Another key point is the development of an information security culture. We cannot expect people to adopt the system solely through an email. Training and awareness activities are necessary to clearly explain the importance of information security throughout the company.
The main factor for success is the commitment of senior management, their constant support, and the allocation of the necessary resources. But above all, information security must become part of the organizational culture and people's daily lives.
Juan José Ríos:
Excellent. Returning to the topic of safety culture, Liliana, how can we keep it alive, relevant, and attractive so that the professionals listening to us can replicate it in their teams?
Liliana Martinez:
Juan, it is essential to understand that the standard invites us to raise awareness, not simply to inform. It is not about sending an email with an image, but about generating value for the employee who performs their daily work.
Training should be regular, not just during the implementation of the system. Risks change, controls evolve, and staff change too. That's why training should be ongoing, ideally at least once a month.
It is important to carry out dynamic activities: practical exercises, simulations, contests, and even different experiences that allow participants to understand what happens in the event of phishing or a ransomware attack.
When people identify with the real risks, they better understand the importance of protecting information assets and their own role within the organization.
A key aspect is for employees to understand how the loss of an information asset directly affects their work and responsibilities. When the real impact is understood, awareness is much more effective.
Raising awareness means giving meaning to actions: explaining why equipment should be locked, documents should not be left in plain sight, or passwords should not be shared. When the "why" is explained, the culture of security is kept alive within the organization.
Juan José Ríos:
Fantastic. Without a doubt, when we understand the reasons behind things, we are more willing to comply with them.
To wrap up this episode, I would like to ask you for a final message for our audience. Liliana, go ahead.
Liliana Martinez:
Thank you, Juan. Today, many organizations already have quality, anti-bribery, or environmental management systems in place. What is lacking, in many cases, is the integration of information security as a central component.

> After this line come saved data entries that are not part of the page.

import Mathlib
import Summits.CriticalPhenomena.Ising3DConformalLimit.Theses.GaussianScaleMixture
import Literature.Probability.LatticeModels.CriticalTwoPointBounds
import Literature.Probability.LatticeModels.CriticalTwoPointLawDimension
import Literature.Probability.LatticeModels.CriticalTwoPointLower
import Literature.Probability.LatticeModels.HighDimPointwiseTriviality

/-!
# Disproof work file — crux `CriticalTwoPointGSM` (stmt-CriticalPhenomena-8365), standing disprover

Crux (route GaussianScaleMixture, r2): the critical two-point function `G(x) = ⟨σ₀σ_x⟩⁺_{β_c}` of the
n.n. Ising model on `ℤ³` is a Gaussian scale mixture,
`G(x) = ∫ exp(-∑ sᵢ xᵢ²) dν(s)`, `ν` an exchangeable probability measure on the closed octant.

(findings and index: see the bottom docblock `Findings`, kept current by the disprover)
-/

namespace Summit.CriticalPhenomena.Ising3DConformalLimit.Cruxes.CriticalTwoPointGSM.Disproof

open MeasureTheory Filter Topology
open Literature.Probability.LatticeModels
open Summit.CriticalPhenomena.Ising3DConformalLimit.Theses.GaussianScaleMixture (CriticalTwoPointGSM)
open scoped BigOperators

noncomputable section

/-- The Gaussian kernel integrand of the crux, `exp(-∑ᵢ sᵢ xᵢ²)` (verbatim the crux's integrand). -/
def gk (x : Site 3) (s : Fin 3 → ℝ) : ℝ := Real.exp (-∑ i, s i * ((x i : ℝ)) ^ 2)

/-- A GSM representation of the critical two-point function by a finite measure on the closed
octant — the crux with the probability normalisation and the exchangeability clause DROPPED
(both are shown to be free below). -/
def IsGSMRep (ν : Measure (Fin 3 → ℝ)) : Prop :=
  IsFiniteMeasure ν ∧ ν {s | ∃ i, s i < 0} = 0 ∧
    ∀ x : Site 3, criticalTwoPoint 3 x = ∫ s, Real.exp (-∑ i, s i * ((x i : ℝ)) ^ 2) ∂ν

theorem rep_of_gsm (h : CriticalTwoPointGSM) :
    ∃ ν : Measure (Fin 3 → ℝ), IsProbabilityMeasure ν ∧
      (∀ σ : Equiv.Perm (Fin 3), ν.map (fun s : Fin 3 → ℝ => s ∘ σ) = ν) ∧ IsGSMRep ν := by
  obtain ⟨ν, hP, hoct, hex, hrep⟩ := h
  exact ⟨ν, hP, hex, ⟨inferInstance, hoct, hrep⟩⟩

/-! ## Basic measure-theoretic plumbing -/

theorem ae_nonneg_of_octant {ν : Measure (Fin 3 → ℝ)} (hoct : ν {s | ∃ i, s i < 0} = 0) :
    ∀ᵐ s ∂ν, ∀ i, 0 ≤ s i := by
  rw [ae_iff]
  have : {a : Fin 3 → ℝ | ¬∀ (i : Fin 3), 0 ≤ a i} = {s | ∃ i, s i < 0} := by
    ext s; simp [not_le]
  rw [this]; exact hoct

theorem gk_pos (x : Site 3) (s : Fin 3 → ℝ) : 0 < gk x s := Real.exp_pos _

theorem gk_le_one (x : Site 3) {s : Fin 3 → ℝ} (hs : ∀ i, 0 ≤ s i) : gk x s ≤ 1 := by
  unfold gk
  rw [Real.exp_le_one_iff]
  have : 0 ≤ ∑ i, s i * ((x i : ℝ)) ^ 2 :=
    Finset.sum_nonneg fun i _ => mul_nonneg (hs i) (sq_nonneg _)
  linarith

theorem continuous_gk (x : Site 3) : Continuous (gk x) := by
  unfold gk; fun_prop

theorem integrable_gk {ν : Measure (Fin 3 → ℝ)} [IsFiniteMeasure ν]
    (hoct : ν {s | ∃ i, s i < 0} = 0) (x : Site 3) : Integrable (gk x) ν := by
  refine Integrable.mono' (integrable_const (1 : ℝ)) (continuous_gk x).aestronglyMeasurable ?_
  filter_upwards [ae_nonneg_of_octant hoct] with s hs
  rw [Real.norm_eq_abs, abs_of_pos (gk_pos x s)]
  exact gk_le_one x hs

/-! ## The dual cone (kill switch): every kernel-positive finite combination is `G`-positive -/

/-- **Dual-cone inequality.** If `G` has a GSM representation then for every finite family of
lattice points `x k` and real coefficients `c k` such that `∑ c_k exp(-∑ sᵢ (x k)ᵢ²) ≥ 0` on the
closed octant, `∑ c_k G(x k) ≥ 0`. ONE measured violation of ONE such inequality refutes the crux;
conversely (Riesz extension / Haviland on `[0,1]³`, not formalised) these inequalities characterise
the closure of the GSM cone. -/
theorem dual_cone {ν : Measure (Fin 3 → ℝ)} (h : IsGSMRep ν) {m : ℕ} (c : Fin m → ℝ)
    (x : Fin m → Site 3)
    (hpos : ∀ s : Fin 3 → ℝ, (∀ i, 0 ≤ s i) → 0 ≤ ∑ k, c k * gk (x k) s) :
    0 ≤ ∑ k, c k * criticalTwoPoint 3 (x k) := by
  obtain ⟨hfin, hoct, hrep⟩ := h
  have hint : ∀ k, Integrable (gk (x k)) ν := fun k => integrable_gk hoct (x k)
  have h1 : ∑ k, c k * criticalTwoPoint 3 (x k) = ∑ k, c k * ∫ s, gk (x k) s ∂ν := by
    refine Finset.sum_congr rfl fun k _ => ?_
    rw [hrep (x k)]; rfl
  have h2 : ∑ k, c k * ∫ s, gk (x k) s ∂ν = ∫ s, ∑ k, c k * gk (x k) s ∂ν := by
    rw [integral_finsetSum _ (fun k _ => (hint k).const_mul (c k))]
    refine Finset.sum_congr rfl fun k _ => ?_
    rw [integral_const_mul]
  rw [h1, h2]
  apply integral_nonneg_of_ae
  filter_upwards [ae_nonneg_of_octant hoct] with s hs using hpos s hs

/-- The same with the crux as hypothesis. -/
theorem dual_cone_of_gsm (h : CriticalTwoPointGSM) {m : ℕ} (c : Fin m → ℝ) (x : Fin m → Site 3)
    (hpos : ∀ s : Fin 3 → ℝ, (∀ i, 0 ≤ s i) → 0 ≤ ∑ k, c k * gk (x k) s) :
    0 ≤ ∑ k, c k * criticalTwoPoint 3 (x k) := by
  obtain ⟨ν, -, -, hrep⟩ := rep_of_gsm h
  exact dual_cone hrep c x hpos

The Information Security Management System allows for the coordination of quality, compliance, anti-bribery, and business continuity. This integration is key for an organization to be sustainable, enduring, and adequately protect its information assets.

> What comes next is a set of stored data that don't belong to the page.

/-- **(T2)₄₀**: `((2πi)⁻¹y′ + φ₄₀(3x² − 6x − 4))/q⁶ → 0` at `i∞`. [cite: Ligozat1975, Ch. 4] -/
theorem tendsto_T2 :
    Tendsto (fun τ : ℍ ↦ ((2 * π * I)⁻¹ * deriv (etaQuotient 40 (expFn [(4, 2), (10, 4), (20, -6)]) ∘ ofComplex) τ
      + (etaQuotient 40 (expFn [(1, -2), (2, 5), (4, -1), (5, 2), (10, -1), (20, 1)]) τ
          - 2 * etaQuotient 40 (expFn [(4, 2), (20, 2)]) τ)
        * (3 * etaQuotient 20 (expFn [(2, -1), (4, 1), (10, 5), (20, -5)]) τ ^ 2
          - 6 * etaQuotient 20 (expFn [(2, -1), (4, 1), (10, 5), (20, -5)]) τ - 4))
      / Function.Periodic.qParam 1 (τ : ℂ) ^ 6) atImInfty (𝓝 0) := by
  have h2pi : (2 * π * I : ℂ) ≠ 0 := by simp [Real.pi_ne_zero, I_ne_zero]
  have hE1 := tendsto_eulerFn_one_nine
  have hE2 := EulerRemaindersFortyEight.tendsto_eulerFn_two_nine
  have hE4 := EulerRemaindersFortyEight.tendsto_eulerFn_four_nine
  have hE5 := tendsto_eulerFn_five_nine
  have hE10 := tendsto_eulerFn (δ := 10) (m := 9) (by norm_num)
  have hE20 := tendsto_eulerFn (δ := 20) (m := 9) (by norm_num)
  have hT4 := QRemainder.congr_poly (P' := -4 * X ^ 4 - 8 * X ^ 8)
    (by rw [← mul_assoc, ← map_mul, inv_mul_cancel₀ h2pi, map_one, one_mul])
    (QRemainder.const_mul (2 * π * I)⁻¹ EulerRemaindersFortyEight.tendsto_deriv_eulerFn_four_nine)
  have hT10 := QRemainder.congr_poly (P' := 0) (by rw [mul_zero])
    (QRemainder.const_mul (2 * π * I)⁻¹ (tendsto_deriv_eulerFn (δ := 10) (m := 9) (by norm_num)))
  have hT20 := QRemainder.congr_poly (P' := 0) (by rw [mul_zero])
    (QRemainder.const_mul (2 * π * I)⁻¹ (tendsto_deriv_eulerFn (δ := 20) (m := 9) (by norm_num)))
  -- `G₂ = E₁²E₂²E₄²E₁₀⁴E₂₀³·(2T₄E₁₀E₂₀ + 4T₁₀E₄E₂₀ − 3E₄E₁₀E₂₀ − 6T₂₀E₄E₁₀) + A·B = o(q⁹)`,
  -- `A = E₂⁵E₅²E₂₀ − 2qE₁²E₄³E₁₀E₂₀²`, `B = 3E₄²E₁₀¹⁰ − 6q²E₂E₄E₁₀⁵E₂₀⁵ − 4q⁴E₂²E₂₀¹⁰`
  have hinner := QRemainder.sub (QRemainder.sub (QRemainder.add
    (QRemainder.mul (QRemainder.mul (QRemainder.const_mul 2 hT4) hE10) hE20)
    (QRemainder.mul (QRemainder.mul (QRemainder.const_mul 4 hT10) hE4) hE20))
    (QRemainder.mul (QRemainder.mul (QRemainder.const_mul 3 hE4) hE10) hE20))
    (QRemainder.mul (QRemainder.mul (QRemainder.const_mul 6 hT20) hE4) hE10)
  have h1 := QRemainder.mul (QRemainder.mul (QRemainder.mul (QRemainder.mul (QRemainder.mul
    (QRemainder.pow hE1 2) (QRemainder.pow hE2 2)) (QRemainder.pow hE4 2)) (QRemainder.pow hE10 4)) (QRemainder.pow hE20 3)) hinner
  have hA := QRemainder.sub (QRemainder.mul (QRemainder.mul (QRemainder.pow hE2 5) (QRemainder.pow hE5 2)) hE20)
    (QRemainder.const_mul 2 (QRemainder.qParam_pow_mul 1 (QRemainder.mul (QRemainder.mul (QRemainder.mul
      (QRemainder.pow hE1 2) (QRemainder.pow hE4 3)) hE10) (QRemainder.pow hE20 2))))
  have hB := QRemainder.sub (QRemainder.sub
    (QRemainder.const_mul 3 (QRemainder.mul (QRemainder.pow hE4 2) (QRemainder.pow hE10 10)))
    (QRemainder.const_mul 6 (QRemainder.qParam_pow_mul 2 (QRemainder.mul (QRemainder.mul (QRemainder.mul hE2 hE4)
      (QRemainder.pow hE10 5)) (QRemainder.pow hE20 5)))))
    (QRemainder.const_mul 4 (QRemainder.qParam_pow_mul 4 (QRemainder.mul (QRemainder.pow hE2 2) (QRemainder.pow hE20 10))))
  have hG := QRemainder.reduce 0
    (52 - 128 * X - 87 * X ^ 2 + 294 * X ^ 3 - 92 * X ^ 4 + 340 * X ^ 5 + 26 * X ^ 6 - 1076 * X ^ 7 + 40 * X ^ 8 + 630 * X ^ 10
      + 1124 * X ^ 11 + 76 * X ^ 12 - 806 * X ^ 13 - 1114 * X ^ 14 + 148 * X ^ 15 - 448 * X ^ 16 + 788 * X ^ 17 + 557 * X ^ 18
      - 274 * X ^ 19 + 572 * X ^ 20 - 224 * X ^ 21 + 198 * X ^ 22 - 692 * X ^ 23 - 96 * X ^ 24 - 212 * X ^ 25 - 300 * X ^ 26
      + 408 * X ^ 27 + 370 * X ^ 29 - 28 * X ^ 30 + 256 * X ^ 31 - 12 * X ^ 32 - 52 * X ^ 33 + 31 * X ^ 34 - 118 * X ^ 35
      - 24 * X ^ 36 - 116 * X ^ 37 + 24 * X ^ 38 - 56 * X ^ 39 - 12 * X ^ 40 - 8 * X ^ 41 + 6 * X ^ 45)
    (by simp only [map_ofNat]; ring) (QRemainder.add h1 (QRemainder.mul hA hB))
  have hlim := (QRemainder.tendsto_div_pow 9 le_rfl hG).mul
    (((((((isIntUnitQExp_eulerFn (by norm_num : 0 < 1)).tendsto_one.pow 2).mul
      ((isIntUnitQExp_eulerFn (by norm_num : 0 < 2)).tendsto_one.pow 2)).mul
      ((isIntUnitQExp_eulerFn (by norm_num : 0 < 4)).tendsto_one.pow 1)).mul
      ((isIntUnitQExp_eulerFn (by norm_num : 0 < 10)).tendsto_one.pow 1)).mul
      ((isIntUnitQExp_eulerFn (by norm_num : 0 < 20)).tendsto_one.pow 10)).inv₀ (by norm_num))
  rw [zero_mul] at hlim
  refine hlim.congr fun τ ↦ ?_
  have hE1' := eulerFn_ne_zero (by norm_num : 0 < 1) τ
  have hE2' := eulerFn_ne_zero (by norm_num : 0 < 2) τ
  have hE4' := eulerFn_ne_zero (by norm_num : 0 < 4) τ
  have hE5' := eulerFn_ne_zero (by norm_num : 0 < 5) τ
  have hE10' := eulerFn_ne_zero (by norm_num : 0 < 10) τ
  have hE20' := eulerFn_ne_zero (by norm_num : 0 < 20) τ
  have hq := qParam_ne_zero τ
  rw [deriv_y40, x20_eq, g1_eq, g2_eq]
  field_simp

My invitation is clear: let's do it. The standard exists, the path is defined. It doesn't matter if the organization is large or small, or if the budget is limited; the standard helps optimize resources and work smarter.
Implementing ISO 27001 means adopting best practices, strengthening compliance, and ensuring adequate protection of information assets.
Juan José Ríos:
Thank you, Liliana. Jorge, your final message.
Jorge Diéguez:
In closing, I would like to remind you that information security and risk management are not simply a list of controls, but an essential part of business strategy.
A well-implemented management system allows the organization to be more resilient, adaptable to change, and efficient in the use of its resources.
The risk-based approach becomes a true strategic differentiator and a factor of trust for customers and partners.
Finally, I invite you to integrate technology, regulations, and knowledge. Technology allows us to automate processes, regulations show us the way, and we acquire knowledge through spaces such as Mundo Financiero Seguro.
Thank you for joining us.
Juan José Ríos:
We have certainly gained some very practical and valuable insights. Thank you, Liliana, thank you, Jorge, for helping us understand ISMS not as a requirement, but as a strategic tool for risk prevention.
And to all of you listening, thank you for joining us on this episode of Mundo Financiero Seguro, the Plus TI podcast.